BRIEF:
Repeat exactly, and only, the lines of the entries below from the one with "import Summits.Ventures.PercRepro2.Tail2DStepRowZero" through the one with "import Summits.Ventures.PercRepro2.Tail2DStepFive", both ends included.

(Stored items)
◇ ◇ ◇
/-!
# `Balaban1983to89.B1Ineq225ZeroFieldTorusLevels` — T. Bałaban, *(Higgs)₂,₃ quantum fields in a finite volume. I. A lower bound*,
# Commun. Math. Phys. **85** (1982) 603–626 [Balaban1982Higgs1]: Prop. 2.1 (2.25), value clause WITH ITS DECAY FACTOR —
# `|(G^ε_k(T_ε,0)f)(x)| ≦ c₀(L^kε)² exp(−δ₀(L^kε)^{−1}dist(x, supp f))‖f‖_∞` — PROVED FOR THE (Higgs)₂,₃ MODEL AT ZERO FIELD AT EVERY
# LEVEL `1 ≦ k ≦ K`, every coupling, every `N`, with ONE pair `δ₀, c₀` for all volumes of the torus sub-family `M·L′_μ = L^m`, all levels and
# all `L^kε ≦ ε₀` (from B4's Theorem (1.10) on the torus, p38's `B4Thm110ZeroTorus`); plus the finite Schur test behind [B4] Cor. 2.3

statement-level skeleton of published theorems with citation tags; proofs where landed; nothing here is a claim about the Yang–Mills mass gap

PDF held: `paper:balaban1982-cmp85-higgs23-i` (journal page = PDF page + 602); p. 604 [PDF 2] ((1.3), (1.5)), p. 610 [PDF 8] (Prop. 2.1
(2.24)–(2.25), (2.20), (2.22)), p. 617 [PDF 15] ((3.27)–(3.29)), p. 621 [PDF 19] ((3.53)), p. 625 [PDF 23] ((3.67)); ×2 renders
`run/shared/lean/pub/pub-balaban/b2b-balaban-ref1/pages/1982-cmp85-higgs23-I/1982-cmp85-higgs23-I-p002|p008|p015|p019|p023-x2.png`; B4 =
[Balaban1983RegularityDecay] p. 573 [PDF 3] (Theorem (1.10)), p. 580 [PDF 10] (Cor. 2.3 (2.30)), held `paper:balaban1983-cmp89-regularity-decay`.

CITATION HEADER (lean-in-tree rule).  Cell `lit-balaban` (HOME `run/shared/lean/pub/lit-balaban/`), Phase-2 proof seat **p14** gen 9 (unit
`lit-balaban-p14`), file 3 of four (`B1Eq211ZeroFieldTorusLevels`, `B1Eq220ZeroFieldTorusLevels`, this, `B1Cor23ZeroFieldTorus`); SKELETON rows
**B1.Prop2.1** ((2.25) value clause with decay, `A = 0`, torus, every level: MODEL INSTANCE on the (Higgs)₂,₃ carrier), **B1.Eq3.53** /
**B1.Eq3.66–3.67** (the level-`k` sup bound `hG` / `hGv`, r12), **B1.Eq3.27** (`χ_k(A) = 1` on the small-field set).  USED BY NAME, never
restated: p38's `B4Thm110ZeroTorus.{value_row_bound, kerBounds_torus, cTerm}`, gen 8's `B1Ineq225ZeroFieldTorus.{G0unit_decay_cap,
norm_le_sqrt_mul}` (whose `torus_sup_bound`/`propagatorK_sup_bound` are the case `D = 0`, `k = K` of §1–§2), `B5Leaf237C0Torus.{gamma0, dK0}`,
`B5Ineq137Torus.T`, this seat's files 1–2 (`setupAt`, `eSiteAt`, `cmpAt`, `propagatorK_zero_apply_at`, `T_eq_tdist_symm`), the typer's
`HiggsLattice.Site.tdist` ((1.3)), `HiggsCovariance.propagatorK`, r14/gen 8's `B1Ineq367SmallField.chiKA_eq_one_of_small`.

WHAT IS PRINTED (verbatim).  p. 610 [PDF 8], Prop. 2.1: *"there exist constants δ₀ > 0, c₀, such that … |(G^ε_k(Ω,A)f)(x)| ≦ c₀(L^kε)²
exp(−δ₀(L^kε)^{−1} dist(x, supp f)) sup_x|f(x)| … (2.25) … The constants in the above inequalities depend on d, a, M, α only"* ⟦the display
is partly illegible on the held scan; the factor `(L^kε)²`, the exponential and the sup norm are legible⟧; B4 p. 573 [PDF 3], Theorem:
*"|(G_k(Ω,A)f)(x)| ≦ c₀exp(−δ₀dist(x, supp f))‖f‖_∞ (1.10)"*; B4 p. 580 [PDF 10]: *"Let us notice that this lemma alone implies a weaker version
of Proposition I.2.1 with L²-norms"* (Remark before Corollary 2.3).

WHAT THIS FILE PROVES (kernel-checked, zero `sorry`, theorems only; axioms standard).
* §1 **B4 (1.10) ON THE TORUS, VALUE CLAUSE WITH DECAY, TOP LEVEL, UNIFORM UNDER A MASS CAP**: `torus_decay_bound` — ONE `δ₀, c₀ > 0` with
  `|(G_Kf)(x)| ≦ c₀e^{−δ₀εD}F` for every volume `(m, K ≧ 1)` of Bałaban's scalar torus tower, every mass `0 ≦ m² ≦ m₊²`, every `f` with
  `|f| ≦ F` vanishing within fine sup-distance `D ≧ 0` of `x` (`δ₀ = min(dK0/2, δ/4)` from p38's kernel inputs).
* §2 **(2.25) FOR THE MODEL AT `A = 0`, EVERY LEVEL**: `propagatorK_decay_bound` — for `d ≧ 1`, odd `L > 1`, `a > 0`, `m² ≧ 0`, `ε₀`, `N` there
  are `δ₀, c₀ > 0` with `‖(G^ε_k(T_ε,0)g)(x)‖ ≦ c₀(L^kε)²e^{−δ₀D/L^k}M` on every torus of the sub-family, every coupling, every `1 ≦ k ≦ K` with
  `L^kε ≦ ε₀`, every `g` with `‖g‖ ≦ M` vanishing within (1.3)-distance `D` (lattice units of `T_ε`) of `x` — `D/L^k = (L^kε)^{−1}·(εD)` is
  the printed exponent; `propagatorK_sup_bound_at` (`D = 0`: the level-`k` input `hG` of `B1Eq353SupNorm.norm_bgScalar_le` (background `0`)
  and `hGv` of `B1Ineq367SmallField`, SHARP factor `(L^kε)²`); `chiKA_eq_one_of_small_torus_at` ((3.27)'s `χ_k(A) = 1` on the small-field
  set at every level with no displayed input).
* §3 the `L²` MECHANISM of the Remark before [B4] Cor. 2.3 as finite lemmas: `abs_sum_mul_le_of_rowcol` (Schur's test), `rowSum_abs_le`
  (a support-restricted row of `|G|` is bounded by the sup-norm bound on sign test functions), `abs_dot_mulVec_le` (`|⟨u, Gv⟩| ≦ B‖u‖₂‖v‖₂`
  from support-localised row/column bounds) — consumed by file 4 `B1Cor23ZeroFieldTorus`.
HONEST SCOPE: `A = 0` (hence any coupling), `Ω = T_ε`, tori with `M·L′_μ = L^m` and `L` odd (gen 8's `Shape`), levels `1 ≦ k ≦ K`; constants
existential (functions of `d, L, a, m²ε₀², N`; the `√N` from reading `ℝ^N` componentwise), no numerical values; distance = the sup torus
distance (1.3) in lattice units; the Hölder clause (2.24) and the derivative clause of (2.25) are not transported here (`B4Thm19ZeroTorus`,
`B4Thm110ZeroTorus.deriv_row_bound` carry them on `Setup`'s carrier); background fields `A ≠ 0` are NOT covered.  Unit `lit-balaban-p14` gen 9
(literature-prover-lit-balaban-p14-g9-0).
-/

open scoped BigOperators
open Matrix
import Summits.HubbardSuperconductivity.HubbardSuperconductivity.Theorems.AnisotropyChordTransferFibre3FinXDEvalW

/-!
# Route `AnisotropyChord` / H0 rotor rung: FIN per-`L` row-D (KT-2a″) cell facts, `L = 21`, cells 61–61

Kernel facts `xdCellAny0 21 (49/50) la lb aD = true` (in-kernel point tables, zero data; `decide +kernel`) for the combined-cell
grid of `L = 21` (g5 design, 1–2.5 % cells); assembled in `…FinXDTwentyOne`.  Prover seat `hubbard-h0-rotor-p3` g7; helper for piece A =
stmt-HubbardSuperconductivity-23918 of rung 19089 (`--supports`, helper class).  WHAT THIS IS NOT: nothing here proves superconductivity in the
Hubbard model (rotor TARGET as worded stays FALSE, g15 verdict); kernel facts for ONE hypothesis of ONE conditional reduction.
-/

set_option linter.dupNamespace false
set_option autoImplicit false

namespace Summit.HubbardSuperconductivity.HubbardSuperconductivity.Theorems.AnisotropyChord.Transfer.Fibre3

namespace FinXD

/-- cell 61 of `L = 21` (`cert`). [folklore] -/
theorem xd21_61 : xdCellAny0 21 (49/50 : ℚ) 549437139365647 563173067849789 (2/25 : ℚ) = true := by (rw [← xdCellAnyW0_eq]; decide +kernel)

end FinXD

end Summit.HubbardSuperconductivity.HubbardSuperconductivity.Theorems.AnisotropyChord.Transfer.Fibre3
import Mathlib
import Summits.Ventures.PercRepro2.V2SP
import Summits.Ventures.PercRepro2.HallOffFrame
import Summits.Ventures.PercRepro2.HallOffAxis
import Summits.Ventures.PercRepro2.Tail2DCount
import Summits.Ventures.PercRepro2.Tail2DThreePoint
import Summits.Ventures.PercRepro2.Tail2DP2Series
import Summits.Ventures.PercRepro2.Tail2DDisjointPaths
import Summits.Ventures.PercRepro2.Tail2DP2SeriesSP
import Summits.Ventures.PercRepro2.Tail2DAxisUnimodal
import Summits.Ventures.PercRepro2.Tail2DOffAxis31
import Summits.Ventures.PercRepro2.Tail2DRowOne
import Summits.Ventures.PercRepro2.Tail2DStepRowZero
import Summits.Ventures.PercRepro2.Tail2DStepCert
import Summits.Ventures.PercRepro2.Tail2DOffAxisCert
import Summits.Ventures.PercRepro2.Tail2DStepFour
import Summits.Ventures.PercRepro2.Tail2DStepFive
import Summits.Ventures.PercRepro2.Tail2DOffAxisSixCertA
import Summits.Ventures.PercRepro2.Tail2DOffAxisSixCertB

/-!
# The off-axis members `(6,2)`, `(6,3)`, `(6,4)` on every series–parallel network
(seat mine-b, cell pub-perc-repro2; MINE-B.md §37.8)

`T(6,2) ≤ T(5,3)`, `T(6,3) ≤ T(5,4)` and `T(6,4) ≤ T(5,5)` (`t62_le_t53`, `t63_le_t54`, `t64_le_t55`), proved
together by induction over the grammar: the parallel steps are the certificates `off62_par`, `off63_par`,
`off64_par` over the STEP members with `j ≤ 5` (`step_row_zero`, `step_one_three`, `step_four`, `step_five`),
the axis and row-`1` weights, the landed members `(4,2)`, `(5,2)`, `(5,3)` and the three members themselves;
the series steps multiply the tails (`card_tail_ser`).  With these, the off-axis family `T(a,j) ≤ T(a−1,j+1)`
is a theorem on all of SP for every `a ≤ 6` and for the rows `j = 0, 1` at every `a`.
-/

namespace Summit.Ventures.PercRepro2.Tail2D

open V2Closure

/-- **the off-axis members `(6,2)`, `(6,3)`, `(6,4)` on every pattern of the grammar** -/
theorem offaxis_six : ∀ s : V2Closure.SP,
    ((Finset.univ.filter (fun y : s.Conf => 6 ≤ s.rLab y ∧ 2 ≤ s.bLab y)).card
      ≤ (Finset.univ.filter (fun y : s.Conf => 6 - 1 ≤ s.rLab y ∧ 2 + 1 ≤ s.bLab y)).card)
    ∧ ((Finset.univ.filter (fun y : s.Conf => 6 ≤ s.rLab y ∧ 3 ≤ s.bLab y)).card
      ≤ (Finset.univ.filter (fun y : s.Conf => 6 - 1 ≤ s.rLab y ∧ 3 + 1 ≤ s.bLab y)).card)
    ∧ ((Finset.univ.filter (fun y : s.Conf => 6 ≤ s.rLab y ∧ 4 ≤ s.bLab y)).card
      ≤ (Finset.univ.filter (fun y : s.Conf => 6 - 1 ≤ s.rLab y ∧ 4 + 1 ≤ s.bLab y)).card)
  | .free => ⟨offaxis_atom .free (Or.inl rfl) 6 2 (by norm_num), offaxis_atom .free (Or.inl rfl) 6 3 (by norm_num),
      offaxis_atom .free (Or.inl rfl) 6 4 (by norm_num)⟩
  | .pin => ⟨offaxis_atom .pin (Or.inr (Or.inl rfl)) 6 2 (by norm_num), offaxis_atom .pin (Or.inr (Or.inl rfl)) 6 3 (by norm_num),
      offaxis_atom .pin (Or.inr (Or.inl rfl)) 6 4 (by norm_num)⟩
  | .absent => ⟨offaxis_atom .absent (Or.inr (Or.inr rfl)) 6 2 (by norm_num), offaxis_atom .absent (Or.inr (Or.inr rfl)) 6 3 (by norm_num),
      offaxis_atom .absent (Or.inr (Or.inr rfl)) 6 4 (by norm_num)⟩
  | .ser s t => by
    have ihs := offaxis_six s
    have iht := offaxis_six t
    refine ⟨?_, ?_, ?_⟩ <;> rw [card_tail_ser, card_tail_ser]
    · exact Nat.mul_le_mul ihs.1 iht.1
    · exact Nat.mul_le_mul ihs.2.1 iht.2.1
    · exact Nat.mul_le_mul ihs.2.2 iht.2.2
  | .par s t => by
    have ihs := offaxis_six s
    have iht := offaxis_six t
    exact ⟨(offaxis_iff (.par s t) 6 2 (by norm_num)).2 (off62_par s t (le_of_eq (sum_phi_offset_one_zero s 2).symm) (SP.hallFn_phi_axis_count s 4 (by norm_num)) (SP.sum_phi_row_nonneg s 4 (by norm_num)) ((offaxis_iff s 4 2 (by norm_num)).1 (t42_le_t33 s)) (SP.hallFn_phi_axis_count s 5 (by norm_num)) (SP.sum_phi_row_nonneg s 5 (by norm_num)) ((offaxis_iff s 5 2 (by norm_num)).1 (t52_le_t43 s)) (SP.hallFn_phi_axis_count s 6 (by norm_num)) (SP.sum_phi_row_nonneg s 6 (by norm_num)) ((offaxis_iff s 6 2 (by norm_num)).1 ihs.1) (SP.sum_psi_zero_nonneg s 3 (by norm_num)) (SP.sum_psi_zero_nonneg s 4 (by norm_num)) ((step_iff' s 1 4).1 (step_four s).1) (SP.hallFn_phi_axis_count t 3 (by norm_num)) (SP.sum_phi_row_nonneg t 3 (by norm_num)) (le_of_eq (sum_phi_offset_one_zero t 2).symm) (SP.hallFn_phi_axis_count t 4 (by norm_num)) (SP.sum_phi_row_nonneg t 4 (by norm_num)) ((offaxis_iff t 4 2 (by norm_num)).1 (t42_le_t33 t)) (SP.hallFn_phi_axis_count t 5 (by norm_num)) (SP.sum_phi_row_nonneg t 5 (by norm_num)) ((offaxis_iff t 5 2 (by norm_num)).1 (t52_le_t43 t)) (SP.hallFn_phi_axis_count t 6 (by norm_num)) (SP.sum_phi_row_nonneg t 6 (by norm_num)) ((offaxis_iff t 6 2 (by norm_num)).1 iht.1) (SP.sum_psi_zero_nonneg t 4 (by norm_num))),
      (offaxis_iff (.par s t) 6 3 (by norm_num)).2 (off63_par s t (SP.hallFn_phi_axis_count s 3 (by norm_num)) (SP.sum_phi_row_nonneg s 3 (by norm_num)) ((offaxis_iff s 4 2 (by norm_num)).1 (t42_le_t33 s)) (le_of_eq (sum_phi_offset_one_zero s 3).symm) (SP.hallFn_phi_axis_count s 5 (by norm_num)) (SP.sum_phi_row_nonneg s 5 (by norm_num)) ((offaxis_iff s 5 2 (by norm_num)).1 (t52_le_t43 s)) ((offaxis_iff s 5 3 (by norm_num)).1 (t53_le_t44 s)) (SP.hallFn_phi_axis_count s 6 (by norm_num)) (SP.sum_phi_row_nonneg s 6 (by norm_num)) ((offaxis_iff s 6 2 (by norm_num)).1 ihs.1) ((offaxis_iff s 6 3 (by norm_num)).1 ihs.2.1) (SP.sum_psi_zero_nonneg s 4 (by norm_num)) ((step_iff' s 1 3).1 (step_one_three s)) ((step_iff' s 1 4).1 (step_four s).1) (SP.hallFn_phi_axis_count t 3 (by norm_num)) (SP.sum_phi_row_nonneg t 3 (by norm_num)) ((offaxis_iff t 4 2 (by norm_num)).1 (t42_le_t33 t)) (le_of_eq (sum_phi_offset_one_zero t 3).symm) (SP.hallFn_phi_axis_count t 5 (by norm_num)) (SP.sum_phi_row_nonneg t 5 (by norm_num)) ((offaxis_iff t 5 2 (by norm_num)).1 (t52_le_t43 t)) ((offaxis_iff t 5 3 (by norm_num)).1 (t53_le_t44 t)) (SP.hallFn_phi_axis_count t 6 (by norm_num)) (SP.sum_phi_row_nonneg t 6 (by norm_num)) ((offaxis_iff t 6 2 (by norm_num)).1 iht.1) ((offaxis_iff t 6 3 (by norm_num)).1 iht.2.1) (SP.sum_psi_zero_nonneg t 4 (by norm_num)) (SP.sum_psi_zero_nonneg t 5 (by norm_num)) ((step_iff' t 1 3).1 (step_one_three t)) ((step_iff' t 1 4).1 (step_four t).1)),
      (offaxis_iff (.par s t) 6 4 (by norm_num)).2 (off64_par s t (SP.hallFn_phi_axis_count s 2 (by norm_num)) (le_of_eq (sum_phi_offset_one_zero s 1).symm) (SP.sum_phi_row_nonneg s 3 (by norm_num)) ((offaxis_iff s 4 2 (by norm_num)).1 (t42_le_t33 s)) (le_of_eq (sum_phi_offset_one_zero s 3).symm) (le_of_eq (sum_phi_offset_one_zero s 4).symm) (SP.hallFn_phi_axis_count s 6 (by norm_num)) (SP.sum_phi_row_nonneg s 6 (by norm_num)) ((offaxis_iff s 6 2 (by norm_num)).1 ihs.1) ((offaxis_iff s 6 3 (by norm_num)).1 ihs.2.1) ((offaxis_iff s 6 4 (by norm_num)).1 ihs.2.2) (SP.sum_psi_zero_nonneg s 3 (by norm_num)) (SP.sum_psi_zero_nonneg s 4 (by norm_num)) (SP.sum_psi_zero_nonneg s 5 (by norm_num)) ((step_iff' s 1 4).1 (step_four s).1) ((step_iff' s 1 5).1 (step_five s).1) ((step_iff' s 2 5).1 (step_five s).2.1) ((step_iff' s 3 5).1 (step_five s).2.2) (SP.hallFn_phi_axis_count t 2 (by norm_num)) (SP.sum_phi_row_nonneg t 3 (by norm_num)) (le_of_eq (sum_phi_offset_one_zero t 2).symm) ((offaxis_iff t 4 2 (by norm_num)).1 (t42_le_t33 t)) (le_of_eq (sum_phi_offset_one_zero t 4).symm) (SP.hallFn_phi_axis_count t 6 (by norm_num)) (SP.sum_phi_row_nonneg t 6 (by norm_num)) ((offaxis_iff t 6 2 (by norm_num)).1 iht.1) ((offaxis_iff t 6 3 (by norm_num)).1 iht.2.1) ((offaxis_iff t 6 4 (by norm_num)).1 iht.2.2) (SP.sum_psi_zero_nonneg t 3 (by norm_num)) (SP.sum_psi_zero_nonneg t 4 (by norm_num)) (SP.sum_psi_zero_nonneg t 5 (by norm_num)) ((step_iff' t 1 4).1 (step_four t).1) ((step_iff' t 1 5).1 (step_five t).1) ((step_iff' t 2 5).1 (step_five t).2.1) ((step_iff' t 3 5).1 (step_five t).2.2))⟩

/-- **six edge-disjoint red paths with two edge-disjoint blue paths are rarer than five and three**: `T(6,2) ≤ T(5,3)` -/
theorem t62_le_t53 (s : V2Closure.SP) :
    (Finset.univ.filter (fun y : s.Conf => 6 ≤ s.rLab y ∧ 2 ≤ s.bLab y)).card
      ≤ (Finset.univ.filter (fun y : s.Conf => 5 ≤ s.rLab y ∧ 3 ≤ s.bLab y)).card :=
  (offaxis_six s).1

/-- `T(6,3) ≤ T(5,4)` -/
theorem t63_le_t54 (s : V2Closure.SP) :
    (Finset.univ.filter (fun y : s.Conf => 6 ≤ s.rLab y ∧ 3 ≤ s.bLab y)).card
      ≤ (Finset.univ.filter (fun y : s.Conf => 5 ≤ s.rLab y ∧ 4 ≤ s.bLab y)).card :=
  (offaxis_six s).2.1

/-- `T(6,4) ≤ T(5,5)` -/
theorem t64_le_t55 (s : V2Closure.SP) :
    (Finset.univ.filter (fun y : s.Conf => 6 ≤ s.rLab y ∧ 4 ≤ s.bLab y)).card
      ≤ (Finset.univ.filter (fun y : s.Conf => 5 ≤ s.rLab y ∧ 5 ≤ s.bLab y)).card :=
  (offaxis_six s).2.2

/-- the three members in the vocabulary of `Tail2DP2Series` -/
theorem stat_offaxis_six (s : V2Closure.SP) :
    stat s (fun r b => 6 ≤ r ∧ 2 ≤ b) ≤ stat s (fun r b => 5 ≤ r ∧ 3 ≤ b)
    ∧ stat s (fun r b => 6 ≤ r ∧ 3 ≤ b) ≤ stat s (fun r b => 5 ≤ r ∧ 4 ≤ b)
    ∧ stat s (fun r b => 6 ≤ r ∧ 4 ≤ b) ≤ stat s (fun r b => 5 ≤ r ∧ 5 ≤ b) :=
  ⟨t62_le_t53 s, t63_le_t54 s, t64_le_t55 s⟩

end Summit.Ventures.PercRepro2.Tail2D
import Mathlib.Analysis.InnerProductSpace.GramSchmidtOrtho
import Mathlib.Analysis.Asymptotics.Defs
import Mathlib.Analysis.SpecialFunctions.Log.Basic
import Mathlib.Data.Nat.Sqrt
import Literature.Algebra.EuclideanLattices.Problems
import Literature.Algebra.EuclideanLattices.Encoding
import Literature.Computability.Cryptography.LWE
import Literature.Computability.Cryptography.LWENoise
import Literature.Computability.Cryptography.PQCLWE
import Literature.Algebra.EuclideanLattices.LatticeComplexity
import Literature.Computability.Complexity.BoolEncodings
import Literature.Computability.Complexity.Oracle
import Literature.Computability.Cryptography.OracleGames
import Literature.Computability.Cryptography.QuantumCircuit
import Literature.Computability.Cryptography.ClassBQP
import HarnessLib
import HarnessLib.Audit
/-- rescaling: (2.9) with the lattice factor `c ≠ 0` ⟺ (2.9) with the lattice factor `1`.
[cite: Balaban1984PropagatorsII, (2.9) p.224] -/
theorem isLandauGauge_iff_one {c : ℝ} (hc : c ≠ 0) (A : VecField P j ℝ) : IsLandauGauge c A ↔ IsLandauGauge 1 A := by
  have key : ∀ (dl : SiteField P j ℝ), ∑ x : Site P j, laplace c dl x * diverg c A x
      = c ^ 2 * c * ∑ x : Site P j, laplace 1 dl x * diverg 1 A x := by
    intro dl
    rw [laplace_eq_smul c, diverg_eq_smul c, Finset.mul_sum]
    exact Finset.sum_congr rfl fun x _ => by simp only [Pi.smul_apply, smul_eq_mul]; ring
  have hc3 : c ^ 2 * c ≠ 0 := mul_ne_zero (pow_ne_zero 2 hc) hc
  constructor
  · intro h dl hdl
    have h1 := h dl hdl
    rw [key] at h1
    exact (mul_eq_zero.1 h1).resolve_left hc3
  · intro h dl hdl
    rw [key, h dl hdl, mul_zero]

/-- **(2.12) on the finest lattice = the `k = 1` Landau subspace of the torus tower**: for `c ≠ 0` and `1 ≤ m + K`, a bond field
`A` on `T^{(0)}` is in r18's one-level Landau gauge iff its transport lies in `B5Eq147Landau.Lan L (Mk P 1) 1 = ker(R∘∂*)` («R∂*A = 0»,
[B5] (1.47) at `k = 1`). [cite: Balaban1984PropagatorsII, (2.12) p.225] -/
theorem isLandauGauge_iff_tV_mem_Lan (h1 : 1 ≤ P.m + P.K) {c : ℝ} (hc : c ≠ 0) (A : VecField P 0 ℝ) :
    IsLandauGauge c A ↔ tV h1 A ∈ Lan P.L (Mk P 1) 1 := by
  rw [isLandauGauge_iff_one hc, tV_mem_Lan_iff_sum h1 A]
  constructor
  · intro h lam hlam
    rw [siteAvgIter_one] at hlam
    have h2 := h lam hlam
    rw [← h2]
    exact Finset.sum_congr rfl fun x _ => mul_comm _ _
  · intro h dl hdl
    have h2 := h dl (by rw [siteAvgIter_one]; exact hdl)
    rw [← h2]
    exact Finset.sum_congr rfl fun x _ => mul_comm _ _

/-- **(2.12) on the finest lattice = p38's V1 Landau subspace at `k = 1`**: `IsLandauGauge c A ↔ toLp A ∈ B5Eq164LandauV1.lan P 1 c′ s′`
(every `c, c′, s′ ≠ 0`). [cite: Balaban1984PropagatorsII, (2.12) p.225] -/
theorem isLandauGauge_iff_mem_lan {c c' s' : ℝ} (hc : c ≠ 0) (hc' : c' ≠ 0) (hs' : s' ≠ 0) (A : VecField P 0 ℝ) :
    IsLandauGauge c A ↔ WithLp.toLp 2 A ∈ B5Eq164LandauV1.lan P 1 c' s' := by
  rw [isLandauGauge_iff_one hc, mem_lan_iff_sum 1 hc' hs', WithLp.ofLp_toLp]
  constructor
  · intro h lam hlam
    rw [siteAvgIter_one] at hlam
    have h2 := h lam hlam
    rw [← h2]
    exact Finset.sum_congr rfl fun x _ => mul_comm _ _
  · intro h dl hdl
    have h2 := h dl (by rw [siteAvgIter_one]; exact hdl)
    rw [← h2]
    exact Finset.sum_congr rfl fun x _ => mul_comm _ _

/-- **(2.12) LITERALLY, «R∂*A = 0»**, on the finest lattice: with `R` = the orthogonal projection onto `ΔN(Q′)` (p11's
`LandauOps.projR` of the V1 instance `opsV1 P 1 c′ s′`), `IsLandauGauge c A ↔ R ∂*A = 0` (`c, c′, s′ ≠ 0`).
[cite: Balaban1984PropagatorsII, (2.12) p.225] -/
theorem isLandauGauge_iff_projR_eq_zero {c c' s' : ℝ} (hc : c ≠ 0) (hc' : c' ≠ 0) (hs' : s' ≠ 0) (A : VecField P 0 ℝ) :
    IsLandauGauge c A ↔
      (opsV1 P 1 c' s').projR ((opsV1 P 1 c' s').dstar (WithLp.toLp 2 A : BondSpace P)) = 0 := by
  rw [← B5Eq164LandauV1.mem_lan, isLandauGauge_iff_mem_lan hc hc' hs']

end

end B6Eq28LandauGaugeV1

end Literature.MathematicalPhysics.QuantumFieldTheory.Balaban1983to89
◇ ◇ ◇
ANSWER SECTION:
import Summits.Ventures.PercRepro2.Tail2DStepRowZero
import Summits.Ventures.PercRepro2.Tail2DStepCert
import Summits.Ventures.PercRepro2.Tail2DOffAxisCert
import Summits.Ventures.PercRepro2.Tail2DStepFour
import Summits.Ventures.PercRepro2.Tail2DStepFive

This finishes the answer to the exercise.